Wednesday, April 28, 2010

How Many Citizen Journalists Can You Spot in This Picture?

The American Statesman of Austin, TX ran this article on how social media is transforming journalism, using the Austin plane crash as an example. A few things I would like to point out.

Look closely at the photo of the burning building with the crowd of onlookers standing in front. Enlarge the photo and look closely at what those people are doing. My colleague at O'Brien's Tim O'Leary pointed this out to me, because we used a similar photo from the same twitterer, Jeff Lake, as part of the City's communication response. What are they doing? They are being citizen journalists! They are snapping photos, shooting videos, talking on their cellphones, tweeting, texting, microblogging, communicating in a multitude of ways with multiple audiences. They are sharing real-time information about the event. Is the fire burning? What are the rescue crews doing? Are they taking any bodies out? Are their people trapped inside screaming from the windows? These people are the frontline of journalism today. This is where the news media gets its news. And this is how most of us get our news now or will soon get it, directly through info sharing channels on the internet, circumventing the media entirely.

More than citizen journalists, these people are now part of the response team. I don't think most response leaders or planners understand this yet. But much of the valuable information needed by Incident Commanders to make intelligent resource and action decisions is available first and foremost from those nearest the scene and in a position to observe and share. I will be making presentations in the near future on how response management must change forever in the information gathering process because of what you see in that picture.

The same is happening in the big disaster in the Gulf of Mexico. The richness of information available from social media (use twitscoop and enter Deepwater Horizon or any other related search term) has been far greater than that coming from the JIC. While the pace of info from the JIC has improved significantly in the last few days, initially if anyone wanted to get good updates about the event in real time, social media was the only way. The event JIC site is now at www.deepwaterhorizonresponse.com. You can also see how BP is incorporating the JIC information in their corporate site.

The primary point of the Statesman article is how social media, Twitter in particular, has changed how news coverage is done. This brief paragraph describes it perfectly:
In the newsroom, we first heard about the incident on Twitter. We marshaled our resources right away to cover what was clearly going to be a big story. As our staff members worked the phones and drove to the scene, I headed to Twitter. I asked the 20,000-plus followers of our main Statesman account whether they had seen anything, and I asked witnesses to call our reporter Tony Plohetski. Several people called Tony, and their accounts made it into the online and print versions of our stories. I also asked for photos, and they came pouring in. Twitter users, armed with camera-equipped mobile phones, were there. They responded by sending me dozens of photos from the scene. We were posting these user photos on our site as fast as I could get them.

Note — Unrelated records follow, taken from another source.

/-
Copyright (c) 2026 the pub-hodgecm-mathlib formalisation cell (harness21).  Prover seat hodgecm-mathlib-K2E1b-p03 (g2), Track B «K2-LIT» ∕ h413, E3 WILD CHAIN hand
(K2E3-plan (g1) DEALS BATCH #2 2026-09-03T22:15:20Z; line lead K2E3-p17): the WILD twin of E1 row 59 FILE (B) ∕ row 56-B3(59) FILE (B)-RAM.  2026-09-03.
-/
import Summits.HodgeConjecture.HodgeConjecture.Theorems.F0P3cStCharTSEPTraceOneAtDatum                 -- ★ (B) UNR (F0P3-p01 g24) p853501∕p853506: §0 `finiteDimensional_intertwiningMap_of_trivial_on` BY NAME; brings ★ 57-B, ★ F-gen2, ★ PCT-OUT, ★ EP-TRACE-ONE, ★ 48 FILE 1
import Summits.HodgeConjecture.HodgeConjecture.Theorems.F0P3cStCharTSCharacterEllipticUniformRamified  -- ★ B2 H-RAM (LH6-p04 g11) p853513: the PLACE-FREE 41g-H §2 twins `_of_involution` ×6 + (U7) `coe_unitaryLevel_gqs_subset_mul_of_adj_of_dist_of_involution (hσ hvσ hϖ hT hfr htr₂)`
import Summits.HodgeConjecture.HodgeConjecture.Theorems.F0P3cDyRamWildPlaceDatum                       -- ★ (LH4-p02): `exists_isRamifiedQuadraticDatum_of_placesOver` (Track A U0's ramified quadratic datum at a CM place, ANY uniformiser)
import Summits.HodgeConjecture.HodgeConjecture.Theorems.F0P3cDyRamWildTransitivity                     -- ★ p854580 (LH4-p02): `htr₂_of_isRamifiedQuadraticDatum`; brings ★ htr₀-WILD p854568 `exists_unitary_mapGL_stdLattice_eq_of_isSelfDualLattice_of_ramified`
import Literature.NumberTheory.Automorphic.UnitaryLatticeTreeEulerRelationWild                           -- ★ `isTree_latticeGraph_three_of_ramified` (the WILD tree in ★ :266's context)
import Literature.NumberTheory.Automorphic.UnitaryLatticeTreeFramesOfInvolution                          -- ★ `exists_frame_mapGL_stdLattice` (two-sided Cartan decomposition read on lattices, any isometric involution)
import HarnessLib

/-!
# K2_E3 road (h413 = stmt-HodgeConjecture-24833), unit U5Kazhdan — THE WILD ENGINE, FILE «59-W»: EP TRACE ONE `tr σ(f_EP) = 1` and EP-NORM-ONE `⟨χ_σ, χ_σ⟩_e = 1`
# (modulo `hpc`) on the `U(Φ₃)(L⁺_v)` tree AT EVERY RAMIFIED PLACE `w ∣ v` — tame re-proved, WILD (dyadic, `|2|_w < 1`) new — Schneider–Stuhler 1997 §III.4; Kottwitz 1988 §2;
# Rogawski 1990 §12.6

Cell `pub/hodgecm-mathlib` (D-0151), Track B; crux H413 = `stmt-HodgeConjecture-24833`; lane `--kind proof --supports stmt-HodgeConjecture-24833 --as helper` (THEOREMS ONLY: no
definition ∕ instance ∕ notation ∕ named fact ∕ `sorry`; ★-only imports, never a `Cruxes/…/Lines` module; count-neutral: closes no node).  Namespace
`Summit.HodgeConjecture.HodgeConjecture.Cruxes.H413.K2E3EPTraceOneAtDatumWild`.  Seat K2E1b-p03 (g2) (E3 WILD CHAIN hand; K2E3-plan (g1) BATCH #2; line lead K2E3-p17 (g0)).

WHAT.  ★ row 59 FILE (B) `F0P3cStCharTSEPTraceOneAtDatum` (UNRAMIFIED datum `hd`) and its TAME twin ★ `F0P3cStCharTSEPTraceOneAtDatumRamified` (`_of_neg`: seven letters
`hσ hvσ hϖ hσϖ hres h2 hnorm`, so `|2|_w = 1`) give the two datum heads «EP TRACE ONE» and «EP-NORM-ONE modulo `hpc`».  THIS FILE re-issues both heads AT EVERY RAMIFIED PLACE
`w ∣ v` (`he : e(w∣v) ≠ 1`), ANY uniformiser `ϖ` (`hϖ : |ϖ|_w = q_w⁻¹`), with NO hypothesis on `|2|_w` — so at the WILD (dyadic) places too — by the single binder substitution of the
wild engine's mechanical layer (★ `K2E3EPFunctionGRamifiedExplicit` p855067 ∕ `K2E3EPFunctionOrbitalOrbitsWild` convention): tame block `(hσ hvσ hϖ hσϖ hres h2 hnorm)` ↦ `(he) (hϖ)` +
`obtain ⟨d, t, hD⟩ := exists_isRamifiedQuadraticDatum_of_placesOver …` inside; names `…_of_ramificationIdx_ne_one`; conclusions VERBATIM (the fixed-vector letter is spelled `hx₀`,
as in the consumer ★ (C)-RAM, because `he` now names the ramification letter).  The place-sensitive inputs are exactly two: the TREE — ★ `isTree_latticeGraph_three_of_ramified`
(htr₀-WILD ★ p854568 + htr₂-WILD ★ p854569, [Jacobowitz1962]) — and (U7) — ★ H-RAM's PLACE-FREE `coe_unitaryLevel_gqs_subset_mul_of_adj_of_dist_of_involution (hσ hvσ hϖ hT hfr htr₂)` with
`hfr` := ★ htr₀-WILD ∘ ★ `exists_frame_mapGL_stdLattice` and `htr₂` := ★ `htr₂_of_isRamifiedQuadraticDatum`; the six other 41g-H §2 reads are ★ H-RAM's `_of_involution` twins, which only
read `hσ hvσ hϖ`.  Everything else (★ 57-B bridges, ★ F-gen2 presentation, admissible Schur, ★ EP-TRACE-ONE ED. 2, ★ PCT-OUT) is place-free and used BY NAME.
* §1-W **`smoothTrace_epTwoFamilies_eq_one_at_datum_of_ramificationIdx_ne_one`** — THE TRACE SIDE at the datum, every ramified `w`.
* §1-W **`innerG_char_self_eq_one_of_isPseudoCoeff_epTwoFamilies_of_ramificationIdx_ne_one`** — THE NORM `⟨χ_σ, χ_σ⟩_e = 1` modulo `hpc`, every ramified `w`.
Consumers: the wild organ heads W₁ `sig_K2E3EPNormOneWild` (★73-W) and, through the PAIR twin `K2E3EPTracePairAtDatumWild`, W₂ `sig_K2E3InnerGCharCrossEqZeroWild` (X0′-W).
HONEST RESIDUE (named, not papered over): the pseudo-coefficient binder `hpc` stays; its WILD supplier is the wild twin of row 58 (58-W-W), outside this file.
HONEST LABEL: HC_CM is proved only modulo the 7 printed citations (2 remaining named inputs: hLiu418 = stmt-HodgeConjecture-24832, h413 = stmt-HodgeConjecture-24833) until rung 0
closes; `--supports stmt-HodgeConjecture-24833` helper (a brick of the wild residue of rows #15–#18); retires nothing by itself; nothing printed is asserted here.

## References
* [SchneiderStuhler1997] P. Schneider, U. Stuhler, *Representation theory and sheaves on the Bruhat–Tits building*, Publ. Math. IHÉS 85 (1997): Thm. II.3.1, §III.4.
* [Kottwitz1988] R. E. Kottwitz, *Tamagawa numbers*, Ann. of Math. 127 (1988): §2 (the Euler–Poincaré function).
* [Rogawski1990] J. D. Rogawski, *Automorphic Representations of Unitary Groups in Three Variables*, Ann. of Math. Stud. 123 (1990): §12.5 pp. 182–187, §12.6 Prop. 12.6.1 (a) p. 188.
* [BruhatTits1972] F. Bruhat, J. Tits, *Groupes réductifs sur un corps local* I, Publ. Math. IHÉS 41 (1972): §10 (the tree of `U(3)`, every place).
* [Jacobowitz1962] R. Jacobowitz, *Hermitian forms over local fields*, Amer. J. Math. 84 (1962): §§9–11, §10 Prop. 10.3 (unimodular hermitian lattices over a ramified dyadic extension).
-/

set_option autoImplicit false

set_option linter.dupNamespace false

noncomputable section

open NumberField IsDedekindDomain MeasureTheory Measure Filter Topology
open scoped Pointwise Valued WithZero Matrix MatrixGroups BigOperators
open Literature.NumberTheory.Rogawski1990 Literature.NumberTheory.Rogawski1990.Ch12Sec5
open Literature.NumberTheory.Automorphic Literature.NumberTheory.Automorphic.UnitaryGroup Literature.NumberTheory.Automorphic.UnitaryLatticeTree
open Literature.NumberTheory.Automorphic.HermitianLattice Literature.NumberTheory.GaloisRepresentations
open Literature.Combinatorics.SimpleGraph Literature.Combinatorics.SimpleGraph.OrientedIncidence

namespace Summit.HodgeConjecture.HodgeConjecture.Cruxes.H413.K2E3EPTraceOneAtDatumWild

open Summit.HodgeConjecture.HodgeConjecture.Cruxes.H413
open Summit.HodgeConjecture.HodgeConjecture.Cruxes.H413.F0P3cStCharTSCharacterEllipticUniform
open Summit.HodgeConjecture.HodgeConjecture.Cruxes.H413.F0P3cStCharTSCharacterEllipticUniformRamified
open Summit.HodgeConjecture.HodgeConjecture.Cruxes.H413.F0P3cStCharTSEPFunctionOrbitalOrbits
open Summit.HodgeConjecture.HodgeConjecture.Cruxes.H413.F0P3cStCharTSEPTraceOneAtDatum
open Summit.HodgeConjecture.HodgeConjecture.Cruxes.H413.F0P3cDyRamWildPlaceDatum
open Summit.HodgeConjecture.HodgeConjecture.Cruxes.H413.F0P3cDyRamWildTransitivity

/-! ## §1-W THE TRACE SIDE at the datum at ANY ramified place (wild dyadic places included) -/

section Head

variable (L : Type) [Field L] [NumberField L] [IsCMField L] (v : HeightOneSpectrum (𝓞 ↥(maximalRealSubfield L)))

If every Incident Command and PIO read this and read it and read it, it might sink in that their world has changed. The PIO cannot control the information--because there is relatively little private to the response that won't be known outside the response and shared with the world well before a press release gets issued or a press conference is called. Old news is of no interest to the media or its readers/viewers. One PIO told me that the questions the media were posing in a major event were not what was going on--because they had all that well before the interview--they just wanted to know what role the agency played in the response. A minor issue in the bigger story. No control, only participation. And the participation is relevant only if it is timely. Be slow and you might as well go away. And slow is defined in Twitter terms, not in the the old way of thinking of news cycles.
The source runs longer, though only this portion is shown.